Find the last three words of each paragraph if they are shorter than 20 characters in total

Based on my SO question, but more specifically:

Find a RegEx such that, given a text where paragraphs end with an empty line (or $ at the very end), match the up to twenty last characters of a paragraph excluding the \r or $ but no more than three complete "words" including the "separators" in between and the punctuation following it. The following constraints apply:

"words" also include abbreviations and the like (and thus punctuation), i.e. "i.e." and "non-trivial" count as one word each
whitespaces are "separators"
isolated dashes do not count as "words" but as "separators"
"separators" before the first word must not be included
trailing punctuation counts to that limit, but not the leading one nor the linebreaks and $ that must not be in the matching group
whether trailing punctuation is included in the match or not is up to you

Some examples:

The early bird catches the worm. Two words.

But only if they got up - in time.

Here we have a supercalifragilisticexpialidocious etc. sentence.

Short words.

Try accessing the .html now, please.

Vielen Dank und viele Grüße.

Did any-one try this?

Score is given in bytesteps: bytes multiplied by amount of steps according to https://regex101.com, but there are three penalties:

if the upper limit of words cannot trivially⁺ be modified: +10%
if the upper limit of character count cannot trivially⁺ be modified: +10%
failure to handle unicode used in actual words: add the percentage of world population speaking the language according to Wikipedia the failing word stems from. Example: Failing to match the German word "Grüße" as a word => +1.39%. Whether you consider a language's letters as single characters or count the bytes to utf8-encode them is up to you. The penalty does not have to be applied before someone actually provides a counter-example, so feel free to demote your competitors ;)

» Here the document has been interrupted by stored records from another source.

import Literature.MathematicalPhysics.QuantumFieldTheory.Balaban1983to89.B8SockP5uEBodyNestedPer
import Literature.MathematicalPhysics.QuantumFieldTheory.Balaban1983to89.B8Prop5UniqSectEWSrcPer

/-!
# `Balaban1983to89.B8SockP5uEBodyNestedSrcPer` — [Balaban1985RegularSpaces] Prop. 5 (1.109) p. 94 («such a configuration u′ is unique») for Theorem 4's
# datum (p. 95) at a NESTED member `Ω₀ = T_η ⊃ Ω₁ ⊃ … ⊃ Ω_k` ON THE TORUS (§3 p. 98), AT THEOREM 8's SOURCED GAUGE CONDITION (1.146) p. 101, EDITION γ′:
# the provider BODY of the N05 knit's uniqueness socket `SP5u`, instance (ii) «Theorem 8's source» — brick U1″ of the interface request B8-P5-NESTED-SERVER
# (uniqueness half)

statement-level skeleton of published theorems with citation tags; proofs where landed; nothing here is a claim about the Yang–Mills mass gap

T. Bałaban, *Spaces of regular gauge field configurations on a lattice and gauge fixing conditions*, Commun. Math. Phys. **99** (1985) 75–102
`[Balaban1985RegularSpaces]` ("B8"; printed page = PDF page + 74): Prop. 5 (1.107)–(1.109) p. 94, Thm 4 p. 88 and p. 95 (the uniqueness paragraph), Thm 8
(1.146) p. 101 («there exists exactly one gauge transformation u defined on T₁⁽ᵑ⁾ … and such that …»), (1.67)–(1.69) p. 88, (1.112) p. 95, (1.29) p. 81,
(1.31) + (1.35) p. 82, p. 77 (one-end-point bonds; «we admit the case when some domains Ω_j are equal to T_η»), (1.5)–(1.6) p. 77, Prop. 3 p. 87, (1.59)–(1.62)
pp. 86–87, §3 p. 98.  T. Bałaban, *Propagators for lattice gauge theories in a background field*, CMP **99** (1985) 389–434 `[Balaban1985BackgroundPropagators]`
("[4]"): Thm 3.1 p. 397, (3.24)–(3.25) p. 394, Thm 3.3 p. 398.  `[Balaban1985Averaging]` ("[3]"): Prop. 4 p. 38, (4) p. 18.  PDF held:
`paper:balaban1985-cmp99-regular-spaces-gauge-fixing`.  STATUS: published, refereed.

CITATION HEADER (lean-in-tree rule).  Cell `lit-balaban`, seat `lit-balaban-p21` (gen 39), sub-row «G-B8-T2S» (R3 `stmt-QuantumFields-19200`, `--supports`, helper;
the consumers bear on `stmt-QuantumFields-27364`).  Interface request B8-P5-NESTED-SERVER (pub-ymgap dag-n05-c g17, 2026-08-28; lit-balaban lead g33 commission
`lit-balaban-p21/WAKE-B8P5NestedServerUniq.md`): serve the uniqueness socket `SP5u` :174–:194 of `B8Thm4CoreZdGF3HP2PerLanEGamma` (T5) at NESTED PERIODIC members —
instance (ii), the competitors' conditions being Theorem 8's (1.146) with a periodic source `f` (`LanF a U₀ f m W ↔ IsLandau146W …`).

WHAT THIS FILE PROVES (one theorem, no `def`).
★ `sockP5uE_body_src_γ'_per` — this seat's zero-source body `B8SockP5uEBodyNestedPer.sockP5uE_body_γ'_per` VERBATIM with dag-n05-w4's sourced `ℤᵈ` body
`B8SockP5uEAssemblyBSrcGammaPrime.sockP5uE_body_of_join_b_src_γ'` diff applied token for token: a fixed source `f` with finite `|f|₍₋₂₎ ≤ m_f` on the `Ω_j`,
PERIODIC on the full period lattice `x + P • m`; each competitor's gauge-fixed field obeys THE MULTIPLIER FORM OF (1.146) at `k` levels
(`B8Eq138LandauZd.IsLandau146W`'s second clause, `Δ↾Ω₀[D*((iη)⁻¹ log U₁^{v⁻¹}) − f] = Q′ᵀμ`) and (1.29); the two smallness windows are read at `hE₂ + m_f∕2`;
the multiplier clause of record for the engine carries `… − f` (the D*-identity `covDivB_logCfg_gaugeFixed` leaves the source untouched), its multiplier replaced
by a LEVEL-PERIODIC representative (`B8Thm2TorusServerPer.exists_levelPeriodic_multiplier`: the left side is periodic because `U₀`, `A′`, `λ` AND `f` are); engine
= this seat's periodic × sourced uniqueness JOIN `B8Prop5UniqSectEWSrcPer.hFP_unique_of_sectE_local_wb_src_per` BY NAME.  Everything else — RULING #4 laws
((U1) `g_leftB` at PERIODIC bounded functions, (U2) `c_left'` at LEVEL-PERIODIC multipliers, (1.91) `hQH` at LEVEL-PERIODIC families; `G′` periodic-valued, `𝔄`
level-periodic-valued, `H′` periodicity-preserving), `Lʲ ∣ P`, shift-invariant `Λ_j`, the ABSTRACT datum gauge predicate `Lan k (U′^{u₁⁻¹})`, the SOURCED b9
input `SH59k` at the datum, `grad_bound_of_datum_src_γ'` ((1.35) in print's p. 77 ONE-END-POINT class, class law «box ⊂ Ω_{j−1}»), `|D*A′|₍₋₂₎ ≤ d·L²·(c⋆ + 2Sg)
≤ c_{DA}` — as in the zero-source body.  CONCLUSION unchanged: `∀ x, v x = w x`.

HONEST SCOPE.  Composition of landed theorems; Proposition 5 ∕ Theorem 8 ∕ [4] ∕ Sect. E are NOT re-proved; the [4] letters with their laws at periodic
arguments, the sourced b9 lines at the datum, the source's size and the windows are DISPLAYED hypotheses (explicit and merely sufficient); the
level-periodic-multiplier premise of the per engine is DISCHARGED here; `d ≥ 2`, `L ≥ 2`, `Ω 0 = univ`, `𝔸` a C⋆-algebra.  Count-neutral; N05 ∕ `stub_PV3A` NOT
discharged; one finite `T⁴` programme at fixed `ε` — nothing continuum ∕ ℝ⁴ ∕ OS ∕ mass-gap ∕ Clay: the Yang–Mills mass gap is NOT proved.  No `sorry`, no `def`,
no `… : Prop` fact, no `instance`, no `notation`.

RELATED IN THE TREE, NOT DUPLICATED: `B8SockP5uEBodyNestedPer` (this seat; zero-source twin, instance (i)), `B8SockP5uEAssemblyBSrcGammaPrime` (dag-n05-w4; `ℤᵈ`
sourced γ′ body), `B8Prop5SocketDatumSrcGammaPrime` (dag-n05-w4; USED), `B8Prop5UniqSectEWSrcPer` (this seat; USED), `B8Thm2TorusServerPer` (t2s-1; USED).
-/

noncomputable section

Since this is my first challenge, please suggest any clarifications. I assume regular-expression means there are no "loopholes" to exclude.

⁺ With trivially modified I mean expressions such as {0,2} and {21} are valid but repeating something three times (which would have to be re-repeated to increase the amount words) is not.

Tobias Kienzler

Posted 2016-05-19T08:43:47.570

Reputation: 179

Bonuses and penalties are generally disliked in challenges. And, while it makes sense to restrict this to regular expressions, why not remove the tag and let other languages compete as well? – Addison Crump – 2016-05-19T09:21:34.680

2@VTCAKAVSMoACE I assume because it's not just scored by bytes but also by the number of steps executed by the regex engine, which doesn't make sense for arbitrary languages. – Martin Ender – 2016-05-19T09:22:37.343

Could you add test cases where a) there's leading punctuation, b) there's a hyphen that isn't surrounded by whitespace c) a paragraph that consists only of one of two words taking up much less than 20 characters? – Martin Ender – 2016-05-19T09:24:52.417

Also the penalties aren't entirely clear. Of course the upper limit of words and characters can always be modified, it's just a question of how many places need to be changed. Do you mean 3 and 20 should appear as numbers in a single place which can be changed? – Martin Ender – 2016-05-19T09:25:38.077

Will \s\s+ ever match the paragraph? – Leaky Nun – 2016-05-19T09:41:03.323

@MartinBüttner Thanks for the feedback, I hope my examples and clarifications help. I don't require 3 and 20 to exactly occur, things like {0,2} and {21} are ok as well. I just wanted to penalize explicit pattern repetitions (e.g. \w+\s\w+\s\w+ instead of a more generalize-able (?:\w+\s){0,2}\w+ even though that is longer) – Tobias Kienzler – 2016-05-19T09:44:36.180

Can you clarify what you mean by matching group, i.e. can you specify a particular capturing group as the result? – Neil – 2016-05-19T10:01:46.890

@Neil I'd prefer having only one capturing group which would then be the result – Tobias Kienzler – 2016-05-19T10:06:34.077

@KennyLau Markdown's manual line-break (two spaces at the end of the line and no empty line) matches that but I wouldn't consider it a paragraph. – Tobias Kienzler – 2016-05-19T10:08:10.157

Is there any manual repetition that is not able to be converted into a thing like {0,2}? – Leaky Nun – 2016-05-19T10:21:58.137

Can I match the leading whitespace? – Leaky Nun – 2016-05-19T10:26:55.170

You should clarify more. I thought the spaces do not count towards the character limit... – Leaky Nun – 2016-05-19T10:31:07.717

@KennyLau 1) no there isn't but one shouldn't use repetition even if it's shorter 2) matching the leading whitespace is not valid 3) the spaces in between also count towards the character limit - the regex would become pretty complex otherwise I guess? – Tobias Kienzler – 2016-05-19T10:55:33.140

start="2">

Please avoid unclear terms such as "desired".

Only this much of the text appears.